Wenn sich ein Lkw in der Innenstadt verfährt

Manchmal verirrte sich auch ein Lkw mit fremdem Kennzeichen in der Innenstadt in einer Einbahnstraße und konnte nur schwer wieder drehen. Im Feierabendverkehr staute sich zum Beispiel auf der Lange Straße und der Burgstraße manchmal der Verkehr. Umso mehr freute sich Frank Bittner auf eine jetzt hervorragend asphaltierte Entlastungsstraße für die Autofahrer und auch für die Radler. Durch die auffälligen roten Fahrradpiktogramme werde sichtbar: Radler seien dort jetzt auch ausdrücklich erwünscht – wenn sie denn möchten.

Die niedersächsische Straßenbaubehörde investierte in die Sanierung der 10 Kilometer langen Hauptverkehrsader vom Kreisel an der Mutkugel bis nach Langwege rund 3 Millionen Euro. Die Kosten liegen damit 400.000 Euro niedriger als ursprünglich kalkuliert.

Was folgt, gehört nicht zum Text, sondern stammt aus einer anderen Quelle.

/-- **The congruence**: `Cᵀ (ε (A₂ + t B₂)) C = A₁ + t B₁` — the two top levels are the same pencil in different frames. -/
theorem congC_conj (t : ℝ) :
    (congC m)ᵀ * (congEps m • ((mtower m m).A + t • (mtower m m).B)) * congC m = (tower m).A + t • (tower m).B := by
  have h2 := (mtower_top_good m).2.2.1 t
  have h1 := levelAt_pencil_eq (tower m) ((good_iff_goodAt _).mp (tower_good m)) t
  unfold congC
  rw [Matrix.transpose_mul, Matrix.transpose_mul, Matrix.transpose_transpose]
  have hS : (congS m)ᵀ = congS m := Matrix.diagonal_transpose _
  rw [hS]
  calc (tower m).U * (congS m * ((mtower m m).W)ᵀ) * (congEps m • ((mtower m m).A + t • (mtower m m).B)) *
        ((mtower m m).W * congS m * ((tower m).U)ᵀ)
      = (tower m).U * (congS m * (congEps m • (((mtower m m).W)ᵀ * ((mtower m m).A + t • (mtower m m).B) *
          (mtower m m).W)) * congS m) * ((tower m).U)ᵀ := by
        simp only [Matrix.mul_assoc, Matrix.mul_smul, Matrix.smul_mul]
    _ = (tower m).U * (congS m * (congEps m • diagonal (fun i => (mtower m m).β i * (t - zroot m i))) * congS m) *
          ((tower m).U)ᵀ := by rw [h2]
    _ = (tower m).U * diagonal (fun i => (tower m).β i * (t - zroot m i)) * ((tower m).U)ᵀ := by
        congr 2
        unfold congS
        rw [← Matrix.diagonal_smul, Matrix.diagonal_mul_diagonal, Matrix.diagonal_mul_diagonal]
        congr 1; funext i
        simp only [Pi.smul_apply, smul_eq_mul]
        have hr := congRatio_pos m i
        have hsq := Real.mul_self_sqrt hr.le
        have hβ2 : (mtower m m).β i ≠ 0 := by
          intro h0; have := (mtower_top_good m).2.2.2 i; rw [h0, mul_zero] at this; exact lt_irrefl _ this
        have hεε := congEps_sq m
        -- √r · (ε β₂ (t−z)) · √r = r ε β₂ (t − z) = ε² β₁ (t−z)
        calc Real.sqrt (congEps m * (tower m).β i / (mtower m m).β i) *
              (congEps m * ((mtower m m).β i * (t - zroot m i))) *
              Real.sqrt (congEps m * (tower m).β i / (mtower m m).β i)
            = (Real.sqrt (congEps m * (tower m).β i / (mtower m m).β i) *
                Real.sqrt (congEps m * (tower m).β i / (mtower m m).β i)) *
              (congEps m * ((mtower m m).β i * (t - zroot m i))) := by ring
          _ = congEps m * (tower m).β i / (mtower m m).β i * (congEps m * ((mtower m m).β i * (t - zroot m i))) := by
              rw [hsq]
          _ = (tower m).β i * (t - zroot m i) := by
              rw [show congEps m * (tower m).β i / (mtower m m).β i * (congEps m * ((mtower m m).β i * (t - zroot m i)))
                  = (congEps m * congEps m) * ((tower m).β i * (t - zroot m i)) * ((mtower m m).β i / (mtower m m).β i)
                  by ring, hεε, div_self hβ2]
              ring
    _ = (tower m).A + t • (tower m).B := h1.symm

/-- The same congruence read in the mirror frame: `C⁻ᵀ (A₁ + t B₁) C⁻¹ = ε (A₂ + t B₂)`. -/
theorem congCinv_conj (t : ℝ) :
    (congCinv m)ᵀ * ((tower m).A + t • (tower m).B) * congCinv m = congEps m • ((mtower m m).A + t • (mtower m m).B) := by
  rw [← congC_conj m t]
  have h := congC_mul_congCinv m
  have ht : (congCinv m)ᵀ * (congC m)ᵀ = 1 := by
    rw [← Matrix.transpose_mul, h, Matrix.transpose_one]
  calc (congCinv m)ᵀ * ((congC m)ᵀ * (congEps m • ((mtower m m).A + t • (mtower m m).B)) * congC m) * congCinv m
      = ((congCinv m)ᵀ * (congC m)ᵀ) * (congEps m • ((mtower m m).A + t • (mtower m m).B)) * (congC m * congCinv m) := by
        simp only [Matrix.mul_assoc]
    _ = congEps m • ((mtower m m).A + t • (mtower m m).B) := by rw [ht, h, Matrix.one_mul, Matrix.mul_one]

Die Kanalarbeiten im Schmutz- und Abwasserbereich auf der rund 1,2 Kilometern langen Strecke kosten 1,4 Millionen Euro; diese Summe teilt sich der Wasserverband OOWV und die Stadt Dinklage.

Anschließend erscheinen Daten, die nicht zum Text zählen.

/-- **The majorant of `integral_core_le` is `≤ A_G K₁/(w√(n+1))`** in the regime `w ≤ 1`,
`w²(n+1) ≤ 1`, `L ≥ ν(n+1)/2`, `πw/2 ≤ c(w) ≤ πw`, with
`K₁ = (C_L+C_Θ)/ν + (1+4π²)(C_M + C_Θ)/ν + (C_J+C_Θ)/2 · {4H/ν + 16(C_χ+1)Ξ/ν² + 16π(C_χ+1)/ν² + 112π³b_*²/ν + 12π/ν}`.
[folklore] -/
theorem core_bound_algebra {w s N L ν c AG CL CΘ CM CJ H Ξ Cχ bstar : ℝ} (hw0 : 0 < w)
    (hs1 : 1 ≤ s) (hws : w * s ≤ 1) (hN : N = s ^ 2) (hν : 0 < ν) (hL0 : 0 < L) (hL : ν * N / 2 ≤ L)
    (hc_lo : π * w / 2 ≤ c) (hc_hi : c ≤ π * w) (hAG : 0 ≤ AG) (hCL : 0 ≤ CL) (hCΘ : 0 ≤ CΘ) (hCM : 0 ≤ CM)
    (hCJ : 0 ≤ CJ) (hH : 0 ≤ H) (hΞ : 0 ≤ Ξ) (hCχ : 0 ≤ Cχ) :
    AG * ((CL + CΘ) * s / (2 * w * L)) +
      AG * (w * (1 / (N * s)) / (2 * L) * (CM * N ^ 3) +
        2 * π * c * (1 / (N * s)) / L * (CM * N ^ 3) +
        (w / (2 * (1 / (N * s)) * L) + 2 * π * c / ((1 / (N * s)) * L)) * CΘ +
        (2 * H / L + (Cχ / L / L + 1 / L ^ 2) * (2 * π * Ξ / c + 4 * π * N) +
          (56 * π * c ^ 2 * bstar ^ 2 * N + 6 * π) / L) * (N * (CJ + CΘ) / 2)) ≤
      AG * (((CL + CΘ) / ν + (1 + 4 * π ^ 2) * (CM + CΘ) / ν +
        (CJ + CΘ) / 2 * (4 * H / ν + 16 * (Cχ + 1) * Ξ / ν ^ 2 + 16 * π * (Cχ + 1) / ν ^ 2 +
          112 * π ^ 3 * bstar ^ 2 / ν + 12 * π / ν)) / (w * s)) := by
  have hs0 : 0 < s := lt_of_lt_of_le one_pos hs1
  have hN0 : 0 < N := by rw [hN]; positivity
  have hNs : s ≤ N := by rw [hN]; nlinarith
  have hN1 : 1 ≤ N := hs1.trans hNs
  have hc0 : 0 < c := lt_of_lt_of_le (by positivity) hc_lo
  have hπ := Real.pi_pos
  have hws0 : 0 < w * s := mul_pos hw0 hs0
  -- basic monotonicity facts
  set iL : ℝ := 1 / L with hiL
  have hiL0 : 0 ≤ iL := by rw [hiL]; positivity
  have hLi : iL ≤ 2 / (ν * N) := by
    rw [hiL, div_le_div_iff₀ hL0 (by positivity)]; linarith
  have hws2 : w ^ 2 * N ≤ 1 := by rw [hN]; nlinarith [mul_pos hw0 hs0]
  have hcwN : c * w * N ≤ π := by
    calc c * w * N ≤ (π * w) * w * N := by gcongr
      _ = π * (w ^ 2 * N) := by ring
      _ ≤ π * 1 := by gcongr
      _ = π := mul_one _
  have hic : 2 * π * Ξ / c ≤ 4 * Ξ / w := by
    rw [div_le_div_iff₀ hc0 hw0]
    have : 2 * π * Ξ * w = 4 * Ξ * (π * w / 2) := by ring
    rw [this]
    exact mul_le_mul_of_nonneg_left hc_lo (by positivity)
  -- name the five terms
  set TA : ℝ := (CL + CΘ) * s / (2 * w * L) with hTA
  set TB : ℝ := w * (1 / (N * s)) / (2 * L) * (CM * N ^ 3) with hTB
  set TC : ℝ := 2 * π * c * (1 / (N * s)) / L * (CM * N ^ 3) with hTC
  set TD : ℝ := (w / (2 * (1 / (N * s)) * L) + 2 * π * c / ((1 / (N * s)) * L)) * CΘ with hTD
  set TE : ℝ := (2 * H / L + (Cχ / L / L + 1 / L ^ 2) * (2 * π * Ξ / c + 4 * π * N) +
    (56 * π * c ^ 2 * bstar ^ 2 * N + 6 * π) / L) * (N * (CJ + CΘ) / 2) with hTE
  -- `T · (ws)` in closed form, then bounded
  have hA : TA * (w * s) ≤ (CL + CΘ) / ν := by
    have e : TA * (w * s) = (CL + CΘ) * N * iL / 2 := by
      rw [hTA, hiL, hN]; field_simp
    rw [e]
    calc (CL + CΘ) * N * iL / 2 ≤ (CL + CΘ) * N * (2 / (ν * N)) / 2 := by gcongr
      _ = (CL + CΘ) / ν := by field_simp
  have hB : TB * (w * s) ≤ CM / ν := by
    have e : TB * (w * s) = CM * (w ^ 2 * N) * N * iL / 2 := by
      rw [hTB, hiL]; field_simp
    rw [e]
    calc CM * (w ^ 2 * N) * N * iL / 2 ≤ CM * 1 * N * (2 / (ν * N)) / 2 := by gcongr
      _ = CM / ν := by field_simp
  have hC : TC * (w * s) ≤ 4 * π ^ 2 * CM / ν := by
    have e : TC * (w * s) = 2 * π * CM * (c * w * N) * N * iL := by
      rw [hTC, hiL]; field_simp
    rw [e]
    calc 2 * π * CM * (c * w * N) * N * iL ≤ 2 * π * CM * π * N * (2 / (ν * N)) := by gcongr
      _ = 4 * π ^ 2 * CM / ν := by field_simp; ring
  have hD : TD * (w * s) ≤ (1 + 4 * π ^ 2) * CΘ / ν := by
    have e : TD * (w * s) = CΘ * N * iL * ((w ^ 2 * N) / 2 + 2 * π * (c * w * N)) := by
      rw [hTD, hiL, hN]; field_simp
    rw [e]
    calc CΘ * N * iL * ((w ^ 2 * N) / 2 + 2 * π * (c * w * N))
        ≤ CΘ * N * (2 / (ν * N)) * (1 / 2 + 2 * π * π) := by gcongr
      _ = (1 + 4 * π ^ 2) * CΘ / ν := by field_simp; ring
  have hE : TE * (w * s) ≤ (CJ + CΘ) / 2 * (4 * H / ν + 16 * (Cχ + 1) * Ξ / ν ^ 2 +
      16 * π * (Cχ + 1) / ν ^ 2 + 112 * π ^ 3 * bstar ^ 2 / ν + 12 * π / ν) := by
    have e : TE * (w * s) = (CJ + CΘ) / 2 * (2 * H * N * (w * s) * iL +
        (Cχ + 1) * iL ^ 2 * (2 * π * Ξ / c) * N * (w * s) + (Cχ + 1) * iL ^ 2 * (4 * π * N) * N * (w * s) +
        (56 * π * bstar ^ 2 * (c ^ 2 * N) + 6 * π) * iL * N * (w * s)) := by
      rw [hTE, hiL]; field_simp; ring
    rw [e]
    refine mul_le_mul_of_nonneg_left ?_ (by positivity)
    have hiL2 : iL ^ 2 ≤ (2 / (ν * N)) ^ 2 := pow_le_pow_left₀ hiL0 hLi 2
    have hc2 : c ^ 2 * N ≤ π ^ 2 := by
      calc c ^ 2 * N ≤ (π * w) ^ 2 * N := by gcongr
        _ = π ^ 2 * (w ^ 2 * N) := by ring
        _ ≤ π ^ 2 * 1 := by gcongr
        _ = π ^ 2 := mul_one _
    have b1 : 2 * H * N * (w * s) * iL ≤ 4 * H / ν := by
      calc 2 * H * N * (w * s) * iL ≤ 2 * H * N * 1 * (2 / (ν * N)) := by gcongr
        _ = 4 * H / ν := by field_simp; ring
    have b2 : (Cχ + 1) * iL ^ 2 * (2 * π * Ξ / c) * N * (w * s) ≤ 16 * (Cχ + 1) * Ξ / ν ^ 2 := by
      calc (Cχ + 1) * iL ^ 2 * (2 * π * Ξ / c) * N * (w * s)
          ≤ (Cχ + 1) * (2 / (ν * N)) ^ 2 * (4 * Ξ / w) * N * (w * s) := by gcongr
        _ = 16 * (Cχ + 1) * Ξ / ν ^ 2 * (s / N) := by field_simp; ring
        _ ≤ 16 * (Cχ + 1) * Ξ / ν ^ 2 * 1 := by gcongr; exact (div_le_one hN0).mpr hNs
        _ = 16 * (Cχ + 1) * Ξ / ν ^ 2 := mul_one _
    have b3 : (Cχ + 1) * iL ^ 2 * (4 * π * N) * N * (w * s) ≤ 16 * π * (Cχ + 1) / ν ^ 2 := by
      calc (Cχ + 1) * iL ^ 2 * (4 * π * N) * N * (w * s)
          ≤ (Cχ + 1) * (2 / (ν * N)) ^ 2 * (4 * π * N) * N * 1 := by gcongr
        _ = 16 * π * (Cχ + 1) / ν ^ 2 := by field_simp; ring
    have b4 : (56 * π * bstar ^ 2 * (c ^ 2 * N) + 6 * π) * iL * N * (w * s) ≤
        112 * π ^ 3 * bstar ^ 2 / ν + 12 * π / ν := by
      calc (56 * π * bstar ^ 2 * (c ^ 2 * N) + 6 * π) * iL * N * (w * s)
          ≤ (56 * π * bstar ^ 2 * π ^ 2 + 6 * π) * (2 / (ν * N)) * N * 1 := by gcongr
        _ = 112 * π ^ 3 * bstar ^ 2 / ν + 12 * π / ν := by field_simp; ring
    linarith [b1, b2, b3, b4]
  -- combine
  have hA' := le_div_of_mul_ws_le hw0 hs0 hA
  have hB' := le_div_of_mul_ws_le hw0 hs0 hB
  have hC' := le_div_of_mul_ws_le hw0 hs0 hC
  have hD' := le_div_of_mul_ws_le hw0 hs0 hD
  have hE' := le_div_of_mul_ws_le hw0 hs0 hE
  have hsum := add_le_add (add_le_add (add_le_add (add_le_add hA' hB') hC') hD') hE'
  calc AG * TA + AG * (TB + TC + TD + TE) = AG * (TA + TB + TC + TD + TE) := by ring
    _ ≤ AG * ((CL + CΘ) / ν / (w * s) + CM / ν / (w * s) + 4 * π ^ 2 * CM / ν / (w * s) +
        (1 + 4 * π ^ 2) * CΘ / ν / (w * s) + (CJ + CΘ) / 2 * (4 * H / ν + 16 * (Cχ + 1) * Ξ / ν ^ 2 +
          16 * π * (Cχ + 1) / ν ^ 2 + 112 * π ^ 3 * bstar ^ 2 / ν + 12 * π / ν) / (w * s)) :=
        mul_le_mul_of_nonneg_left hsum hAG
    _ = _ := by field_simp; ring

Apropos Kanalarbeiten: Wegen unvorhersehbarer Komplikationen durch die Rohrleitungen beim Kreisel am Samskamp/Sanderstraße und an der Ampelkreuzung Richtung Quakenbrück hatte sich die Arbeitszeit an diesen beiden Nadelöhren jeweils mehr als verdoppelt. Die verlorene Zeit holte die Baufirma Dallmann auf den andern Abschnitten teilweise wieder raus. Auch wenn die Arbeiten nicht wie zunächst geplant bis September 2020 beendet werden konnten. 

Alle Beteiligten lobten das Engagement von Anne Miosga aus dem Dinklager Bauamt. Die Tiefbau-Ingenieurin sei der Motor des Projekts gewesen, sie habe als Schnittstelle zur Verwaltung für die beiden Behörden und zwei Firmen die Fäden in der Hand gehabt.